:: Your assignment ::
The task calls for each line of the records below in which the word "positivity" appears.

[Records drawn from a dataset]

== Segment start ==

import Summits.Ventures.HodgeRepro2.T5SU11SphericalLegendreAll
import Summits.Ventures.HodgeRepro2.T5BergmanCoeffOrtho

/-!
# Laplace's first integral for the Legendre polynomials, the classical bounds `xⁿ ≤ P_n(x) ≤ (x + √(x² − 1))ⁿ`
on `[1, ∞)` read off the group, and the parity `P_n(−x) = (−1)ⁿ P_n(x)`

The functional equation `φ_{−2n} = φ_{2n+2}` turns the definition of the spherical function of parameter `−2n` into
**Laplace's first integral**

  **`P_n(cosh 2t) = ∫_K |cosh t − ū² sinh t|^{2n} du`**   (`legP_cosh_eq_integral_pow`),

and `|cosh t − ū² sinh t|² = cosh 2t − sinh 2t · Re(u²)` (`normSq_cosh_sub_conj_sq_mul_sinh`), whose mean over `K` is
`cosh 2t` (`∫_K Re(u²) du = 0`, `integral_normSq_cosh_sub_eq`). Hence, for `x = cosh 2t ≥ 1`:

* **`xⁿ ≤ P_n(x)`** by Jensen's inequality for `y ↦ yⁿ` on `[0, ∞)` (`cosh_pow_le_legP`, `pow_le_legP`);
* **`P_n(x) ≤ (x + √(x² − 1))ⁿ = e^{2nt}`** from `|cosh t − ū² sinh t| ≤ cosh t + sinh t = e^t` for `t ≥ 0`
  (`legP_le_exp`, `legP_le_pow`).

On the group these read **`φ_4(g)ⁿ ≤ φ_{2n+2}(g) ≤ (|a(g)| + |b(g)|)^{2n}`** (`sph_four_pow_le_sph_even`,
`sph_even_le_norm_add_pow`; `φ_4 + √(φ_4² − 1) = (|a| + |b|)²`). Together with `T5SU11SphericalLegendreAll`
(`P_n ≥ 1`, strictly increasing on `[1, ∞)`) these are the standard facts about the Legendre polynomials on `[1, ∞)`,
all obtained from the spherical functions of `SU(1,1)`. Nothing is claimed about (N).

Blind lane: Mathlib + the HodgeRepro2 prefix only; no sorry; axioms ⊆ {propext, Classical.choice,
Quot.sound}.
-/

namespace Summit.Ventures.HodgeRepro2.T5SU11SphericalLegendreLaplace

open MeasureTheory Metric Set Filter Topology Complex
open T5PoincareDensity T5SU11Unimodular T5SU11Fibration T5SU11Cartan T5SU11OneParameter T5SU11CartanProjection
  T5HaarCircle T5BergmanCoefficient T5SU11SphericalFunction T5SU11SphericalSymmetry T5SU11SphericalBounds
  T5SU11SphericalLegendre T5SU11SphericalLegendreHigher T5SU11SphericalLegendreAll

/-! ### Parity, from the recursion -/

/-- **`P_n(−x) = (−1)ⁿ P_n(x)`** (Bonnet's recursion preserves parity). -/
theorem legP_neg_pair (n : ℕ) (x : ℝ) :
    legP n (-x) = (-1) ^ n * legP n x ∧ legP (n + 1) (-x) = (-1) ^ (n + 1) * legP (n + 1) x := by
  induction n with
  | zero => simp
  | succ n ih =>
    refine ⟨ih.2, ?_⟩
    rw [legP_succ_succ, legP_succ_succ, ih.1, ih.2]
    have hn : ((n : ℝ) + 2) ≠ 0 := by positivity
    field_simp
    ring

/-- **`P_n(−x) = (−1)ⁿ P_n(x)`.** -/
theorem legP_neg (n : ℕ) (x : ℝ) : legP n (-x) = (-1) ^ n * legP n x := (legP_neg_pair n x).1

/-- **`P_n(−1) = (−1)ⁿ`.** -/
theorem legP_neg_one (n : ℕ) : legP n (-1) = (-1) ^ n := by
  rw [legP_neg, legP_one, mul_one]

/-! ### The integrand -/

/-- **`|cosh t − ū² sinh t|² = cosh 2t − sinh 2t · Re(u²)`.** -/
theorem normSq_cosh_sub_conj_sq_mul_sinh (t : ℝ) (u : Circle) :
    ‖(Real.cosh t : ℂ) - (starRingEnd ℂ) (u : ℂ) ^ 2 * Real.sinh t‖ ^ 2
      = Real.cosh (2 * t) - Real.sinh (2 * t) * ((u : ℂ) ^ 2).re := by
  rw [← Complex.normSq_eq_norm_sq, Complex.normSq_sub, Complex.normSq_ofReal, Complex.normSq_mul,
    Complex.normSq_ofReal, ← map_pow, Complex.normSq_conj, map_pow, Circle.normSq_coe, one_pow, one_mul,
    Real.cosh_two_mul, Real.sinh_two_mul]
  have e : (Real.cosh t : ℂ) * (starRingEnd ℂ) ((starRingEnd ℂ) ((u : ℂ) ^ 2) * (Real.sinh t : ℂ))
      = (Real.cosh t : ℂ) * (Real.sinh t : ℂ) * (u : ℂ) ^ 2 := by
    rw [map_mul, Complex.conj_conj, Complex.conj_ofReal]
    ring
  rw [e]
  simp only [Complex.mul_re, Complex.ofReal_re, Complex.ofReal_im, mul_zero, sub_zero, zero_mul, Complex.mul_im,
    zero_add]
  ring

/-- `|cosh t − ū² sinh t| ≤ cosh t + sinh t = e^t` for `t ≥ 0`. -/
theorem norm_cosh_sub_conj_sq_mul_sinh_le {t : ℝ} (ht : 0 ≤ t) (u : Circle) :
    ‖(Real.cosh t : ℂ) - (starRingEnd ℂ) (u : ℂ) ^ 2 * Real.sinh t‖ ≤ Real.exp t := by
  have hs : 0 ≤ Real.sinh t := Real.sinh_nonneg_iff.mpr ht
  calc ‖(Real.cosh t : ℂ) - (starRingEnd ℂ) (u : ℂ) ^ 2 * Real.sinh t‖
      ≤ ‖(Real.cosh t : ℂ)‖ + ‖(starRingEnd ℂ) (u : ℂ) ^ 2 * Real.sinh t‖ := norm_sub_le _ _
    _ = Real.cosh t + Real.sinh t := by
        rw [norm_mul, norm_pow, Complex.norm_conj, Circle.norm_coe, one_pow, one_mul, Complex.norm_real,
          Complex.norm_real, Real.norm_eq_abs, Real.norm_eq_abs, abs_of_pos (Real.cosh_pos t), abs_of_nonneg hs]
    _ = Real.exp t := Real.cosh_add_sinh t

section measure

variable [MeasurableSpace Circle] [BorelSpace Circle]

/-- **`P_n` has no zero on `[1, ∞)`** (`P_n ≥ 1` there, `T5SU11SphericalLegendreAll.one_le_legP`). -/
theorem legP_ne_zero_of_one_le (n : ℕ) {x : ℝ} (hx : 1 ≤ x) : legP n x ≠ 0 :=
  (lt_of_lt_of_le one_pos (one_le_legP n hx)).ne'

/-- **`P_n(x) ≠ 0` for `x ≤ −1`** (by parity, `|P_n(x)| = P_n(−x) ≥ 1`). -/
theorem legP_ne_zero_of_le_neg_one (n : ℕ) {x : ℝ} (hx : x ≤ -1) : legP n x ≠ 0 := by
  have h := one_le_legP n (x := -x) (by linarith)
  rw [legP_neg] at h
  intro h0
  rw [h0, mul_zero] at h
  linarith

/-- **Laplace's first integral**: `P_n(cosh 2t) = ∫_K |cosh t − ū² sinh t|^{2n} du` (`φ_{−2n} = φ_{2n+2}`). -/
theorem legP_cosh_eq_integral_pow (n : ℕ) (t : ℝ) :
    legP n (Real.cosh (2 * t))
      = ∫ u, (‖(Real.cosh t : ℂ) - (starRingEnd ℂ) (u : ℂ) ^ 2 * Real.sinh t‖ ^ 2) ^ n ∂haarCircle := by
  rw [← sph_neg_even_hyp, sph_hyp]
  refine integral_congr_ae (Filter.Eventually.of_forall fun u => ?_)
  simp only
  rw [neg_neg, show (2 * (n : ℝ)) = ((2 * n : ℕ) : ℝ) by push_cast; ring, Real.rpow_natCast, pow_mul]

/-- **`∫_K |cosh t − ū² sinh t|² du = cosh 2t`** (the mean of `Re(u²)` over `K` vanishes). -/
theorem integral_normSq_cosh_sub_eq (t : ℝ) :
    ∫ u, ‖(Real.cosh t : ℂ) - (starRingEnd ℂ) (u : ℂ) ^ 2 * Real.sinh t‖ ^ 2 ∂haarCircle = Real.cosh (2 * t) := by
  simp_rw [normSq_cosh_sub_conj_sq_mul_sinh]
  have hint : Integrable (fun u : Circle => (u : ℂ) ^ 2) haarCircle :=
    (by fun_prop : Continuous fun u : Circle => (u : ℂ) ^ 2).integrable_of_hasCompactSupport
      (HasCompactSupport.of_compactSpace _)
  have hre : ∫ u : Circle, ((u : ℂ) ^ 2).re ∂haarCircle = 0 := by
    have h := integral_zpow_mul_conj_zpow 2 0
    simp only [zpow_ofNat, pow_zero, map_one, mul_one, OfNat.ofNat_ne_zero, if_false] at h
    have h2 := integral_re hint
    simp only [RCLike.re_to_complex] at h2
    rw [h, Complex.zero_re] at h2
    exact h2
  have hre_int : Integrable (fun u : Circle => ((u : ℂ) ^ 2).re) haarCircle := by
    simpa only [RCLike.re_to_complex] using hint.re
  rw [integral_sub (integrable_const _) (hre_int.const_mul (Real.sinh (2 * t))), integral_const, measureReal_def,
    haarCircle_univ, ENNReal.toReal_one, one_smul, integral_const_mul, hre, mul_zero, sub_zero]

/-! ### The classical bounds on `[1, ∞)` -/

omit [MeasurableSpace Circle] [BorelSpace Circle] in
/-- `u ↦ |cosh t − ū² sinh t|²` is continuous on `K`. -/
theorem continuous_kint_sq (t : ℝ) :
    Continuous fun u : Circle => ‖(Real.cosh t : ℂ) - (starRingEnd ℂ) (u : ℂ) ^ 2 * Real.sinh t‖ ^ 2 :=
  (continuous_kint t).pow 2

/-- **`(cosh 2t)ⁿ ≤ P_n(cosh 2t)`** — Jensen's inequality for `y ↦ yⁿ` applied to Laplace's first integral. -/
theorem cosh_pow_le_legP (n : ℕ) (t : ℝ) : Real.cosh (2 * t) ^ n ≤ legP n (Real.cosh (2 * t)) := by
  rw [legP_cosh_eq_integral_pow, ← integral_normSq_cosh_sub_eq t]
  have hcv : ConvexOn ℝ (Ici 0) fun y : ℝ => y ^ n := convexOn_pow n
  refine hcv.map_integral_le (μ := haarCircle)
    (f := fun u : Circle => ‖(Real.cosh t : ℂ) - (starRingEnd ℂ) (u : ℂ) ^ 2 * Real.sinh t‖ ^ 2)
    (continuous_pow n).continuousOn isClosed_Ici (Filter.Eventually.of_forall fun u => mem_Ici.mpr (sq_nonneg _))
    ((continuous_kint_sq t).integrable_of_hasCompactSupport (HasCompactSupport.of_compactSpace _))
    (((continuous_kint_sq t).pow n).integrable_of_hasCompactSupport (HasCompactSupport.of_compactSpace _))

/-- **`xⁿ ≤ P_n(x)` for `x ≥ 1`.** -/
theorem pow_le_legP (n : ℕ) {x : ℝ} (hx : 1 ≤ x) : x ^ n ≤ legP n x := by
  obtain ⟨t, -, ht⟩ := exists_cosh_two_mul_eq hx
  rw [← ht]
  exact cosh_pow_le_legP n t

/-- **`P_n(cosh 2t) ≤ e^{2nt}`** for `t ≥ 0`. -/
theorem legP_le_exp (n : ℕ) {t : ℝ} (ht : 0 ≤ t) : legP n (Real.cosh (2 * t)) ≤ Real.exp (2 * n * t) := by
  rw [legP_cosh_eq_integral_pow]
  have hb : ∀ u : Circle, (‖(Real.cosh t : ℂ) - (starRingEnd ℂ) (u : ℂ) ^ 2 * Real.sinh t‖ ^ 2) ^ n
      ≤ Real.exp (2 * n * t) := fun u => by
    calc (‖(Real.cosh t : ℂ) - (starRingEnd ℂ) (u : ℂ) ^ 2 * Real.sinh t‖ ^ 2) ^ n
        ≤ (Real.exp t ^ 2) ^ n := by
          gcongr
          exact norm_cosh_sub_conj_sq_mul_sinh_le ht u
      _ = Real.exp (2 * n * t) := by
          rw [← pow_mul, ← Real.exp_nat_mul]
          congr 1
          push_cast
          ring
  calc ∫ u, (‖(Real.cosh t : ℂ) - (starRingEnd ℂ) (u : ℂ) ^ 2 * Real.sinh t‖ ^ 2) ^ n ∂haarCircle
      ≤ ∫ _u : Circle, Real.exp (2 * n * t) ∂haarCircle :=
        integral_mono (((continuous_kint_sq t).pow n).integrable_of_hasCompactSupport
          (HasCompactSupport.of_compactSpace _)) (integrable_const _) hb
    _ = Real.exp (2 * n * t) := by
        rw [integral_const, measureReal_def, haarCircle_univ, ENNReal.toReal_one, one_smul]

/-- **`P_n(x) ≤ (x + √(x² − 1))ⁿ` for `x ≥ 1`.** -/
theorem legP_le_pow (n : ℕ) {x : ℝ} (hx : 1 ≤ x) : legP n x ≤ (x + Real.sqrt (x ^ 2 - 1)) ^ n := by
  obtain ⟨t, ht0, ht⟩ := exists_cosh_two_mul_eq hx
  have hs : Real.sqrt (x ^ 2 - 1) = Real.sinh (2 * t) := by
    rw [← ht, show Real.cosh (2 * t) ^ 2 - 1 = Real.sinh (2 * t) ^ 2 by
      have := Real.cosh_sq (2 * t); linarith]
    exact Real.sqrt_sq (Real.sinh_nonneg_iff.mpr (by linarith))
  rw [hs, ← ht, Real.cosh_add_sinh, ← Real.exp_nat_mul]
  refine (legP_le_exp n ht0).trans (le_of_eq ?_)
  congr 1
  ring

/-! ### On the group: `φ_4ⁿ ≤ φ_{2n+2} ≤ (|a| + |b|)^{2n}` -/

/-- **`φ_4(g)ⁿ ≤ φ_{2n+2}(g)`** for every `g` (`P_n(x) ≥ xⁿ` at `x = φ_4(g) ≥ 1`). -/
theorem sph_four_pow_le_sph_even (n : ℕ) (g : SU11) : sph 4 g ^ n ≤ sph (2 * (n : ℝ) + 2) g := by
  rw [sph_even_eq_sph_four]
  exact pow_le_legP n (one_le_sph_hyp_of_two_le (by norm_num) _ |>.trans_eq (sph_eq_sph_hyp_cartanT 4 g).symm)

/-- `√(φ_4(g)² − 1) = 2|a(g)||b(g)|` (`φ_4 = |a|² + |b|²`, `|a|² − |b|² = 1`). -/
theorem sqrt_sph_four_sq_sub_one (g : SU11) :
    Real.sqrt (sph 4 g ^ 2 - 1) = 2 * ‖mat g 0 0‖ * ‖mat g 0 1‖ := by
  have h := normSq_sub_normSq g
  rw [Complex.normSq_eq_norm_sq, Complex.normSq_eq_norm_sq] at h
  rw [sph_four_eq_add, show (‖mat g 0 0‖ ^ 2 + ‖mat g 0 1‖ ^ 2) ^ 2 - 1 = (2 * ‖mat g 0 0‖ * ‖mat g 0 1‖) ^ 2 by
    nlinarith [h]]
  exact Real.sqrt_sq (by positivity)

/-- **`φ_{2n+2}(g) ≤ (|a(g)| + |b(g)|)^{2n}`** for every `g` (`P_n(x) ≤ (x + √(x² − 1))ⁿ` at `x = φ_4(g)`, and
`φ_4 + √(φ_4² − 1) = (|a| + |b|)²`). -/
theorem sph_even_le_norm_add_pow (n : ℕ) (g : SU11) :
    sph (2 * (n : ℝ) + 2) g ≤ (‖mat g 0 0‖ + ‖mat g 0 1‖) ^ (2 * n) := by
  rw [sph_even_eq_sph_four, pow_mul]
  have h1 : 1 ≤ sph 4 g := (one_le_sph_hyp_of_two_le (by norm_num) _).trans_eq (sph_eq_sph_hyp_cartanT 4 g).symm
  refine (legP_le_pow n h1).trans (le_of_eq ?_)
  rw [sqrt_sph_four_sq_sub_one, sph_four_eq_add]
  ring

end measure

end Summit.Ventures.HodgeRepro2.T5SU11SphericalLegendreLaplace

== Segment end ==

:: Output for this exercise ::
    have hn : ((n : ℝ) + 2) ≠ 0 := by positivity
  exact Real.sqrt_sq (by positivity)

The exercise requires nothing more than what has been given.